WHAT THIS TASK INVOLVES
Your task is to count the lines of the entries below that include the word "fields" and to give only the resulting number.

[Records excerpted from a collection]
import Literature.NumberTheory.ComplexMultiplication.CMTypeRankForeignQuadraticSlot
import Literature.AlgebraicGeometry.Pohlmann1968.SimpleCMFourfoldWeilType
import HarnessLib

/-!
# A SHARED SIGN CHARACTER on the complex embeddings of two number fields is the sign of a SHARED IMAGINARY QUADRATIC
# SUBFIELD

COR-CM (cell `pub-hodgecm2`, binder seat `b16` gen 46, count-neutral claim PRIME-SLOT, file F2; theorems only, no
definition, no named fact, no `sorry`).  NEW as stated, hence under `Summits/`.  `Aut(ℂ)` acts on `Hom(K, ℂ)` by
composition (the tree's scoped `ringEquivCompAction`).  A **sign character carried by `K`** is a function
`χ : Aut(ℂ) → ℚ` admitting a non-zero ANTI-INVARIANT EIGENVECTOR `f : Hom(K, ℂ) → ℚ`: `f(s̄) = −f(s)` and
`f ∘ g = χ(g) f` for all `g ∈ Aut(ℂ)`.  The model: `k ⊆ K` imaginary quadratic, `f(s) = ±1` the sign of `s|_k`,
`χ(g) = ±1` according as `g` fixes or conjugates `k ⊂ ℂ` — seat b23's mechanism by which two CM fields SHARING an
imaginary quadratic field make every family of CM types degenerate (`Literature/…/CMTypeRankSharedCharacter`,
`…/SharedImaginaryQuadraticDegenerate`).  This file proves the CONVERSE: every sign character arises this way, and a sign
character carried by two fields is the sign of an imaginary quadratic subfield of the one that EMBEDS in the other.

* §1 `eq_one_or_eq_neg_one_of_eigen` — `χ = ±1` (`Σ_s f(g s)² = Σ_s f(s)²`); `apply_eq_or_eq_neg_of_eigen` — `f` takes
  only the values `±f(x₀)` (`Aut(ℂ)` is transitive on `Hom(K, ℂ)`); `eq_neg_one_of_eigen` — `χ(conj) = −1`.
* §2 **`exists_quadratic_subfield_of_eigen`** — the level set `S = {f = f(x₀)}` is a BLOCK with the two translates `S`,
  `S̄ = {f = −f(x₀)}`, hence (Shimura §8.2, the tree's `exists_intermediateField_forall_mem_iff_of_block`) the fibre of
  `Hom(K, ℂ) → Hom(k, ℂ)` over `x₀|_k` for an intermediate field `k`; `|S| = [K:ℚ]/2` gives `[k:ℚ] = 2`, `x̄₀ ∉ S` makes
  `k` TOTALLY COMPLEX, and every `τ ∈ Aut(ℂ)` fixing the embeddings of `k` has `χ(τ) = 1`.
* §3 **`exists_quadratic_subfield_ringHom_of_shared_eigen`** — if the SAME `χ` also has a non-zero anti-invariant
  eigenvector `f'` on `Hom(K', ℂ)` for a second number field `K'`, then that `k` EMBEDS in `K'`: otherwise the
  automorphisms fixing `k` act transitively on `Hom(K', ℂ)` (b16 gen 37, `exists_ringEquiv_smul_eq_of_isEmpty`), so `f'`
  is constant, and an anti-invariant constant is `0`.  Output in the census vocabulary of the tree:
  `∃ F : IntermediateField ℚ K, finrank ℚ F = 2 ∧ IsTotallyComplex F ∧ Nonempty (F →+* K')`.

Consumer: `CorCM/PrimeDegreeSlotPairsHodge` (with `CorCM/FixingCycleSlotPairs`: for a slot of prime half-degree against a
smaller slot every common constituent is a shared sign character).  HONEST FRAMING: Galois theory of number fields;
`HC_CM` is neither used nor asserted.

## References

* [Shimura1998] G. Shimura, *Abelian Varieties with Complex Multiplication and Modular Functions*, §8.2 (proof of
  Prop. 26), §8.3 Prop. 28, §18.2 Lemma.
* [MoonenZarhin1999LowDim] B. Moonen, Yu. Zarhin, *Hodge classes on abelian varieties of low dimension*, Math. Ann. 315
  (1999), Thm. (0.2) (a)/(4), Cor. (3.9).
* [Gordon1999HodgeAVSurvey] B. B. Gordon, *A survey of the Hodge conjecture for abelian varieties*, §3 Theorem (proof).

Provenance: Literature home (family `hodge`, namespace `Literature.AlgebraicGeometry.ComplexMultiplication.SignCharacter`) of the Summits-side `CorCM/SharedSignCharacterQuadraticSubfield` (cell `pub-hodgecm2`, COR-CM; all its imports are `Literature/` and Mathlib), which `Literature/` may not import; theorems only, no named fact, no definition. Nothing here bears on `HC_CM`. Lane `lit-hodgefound` (Layer A3: CM types, their Kubota ranks and Galois combinatorics), seat p20.
-/

noncomputable section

SOLUTION BELOW
4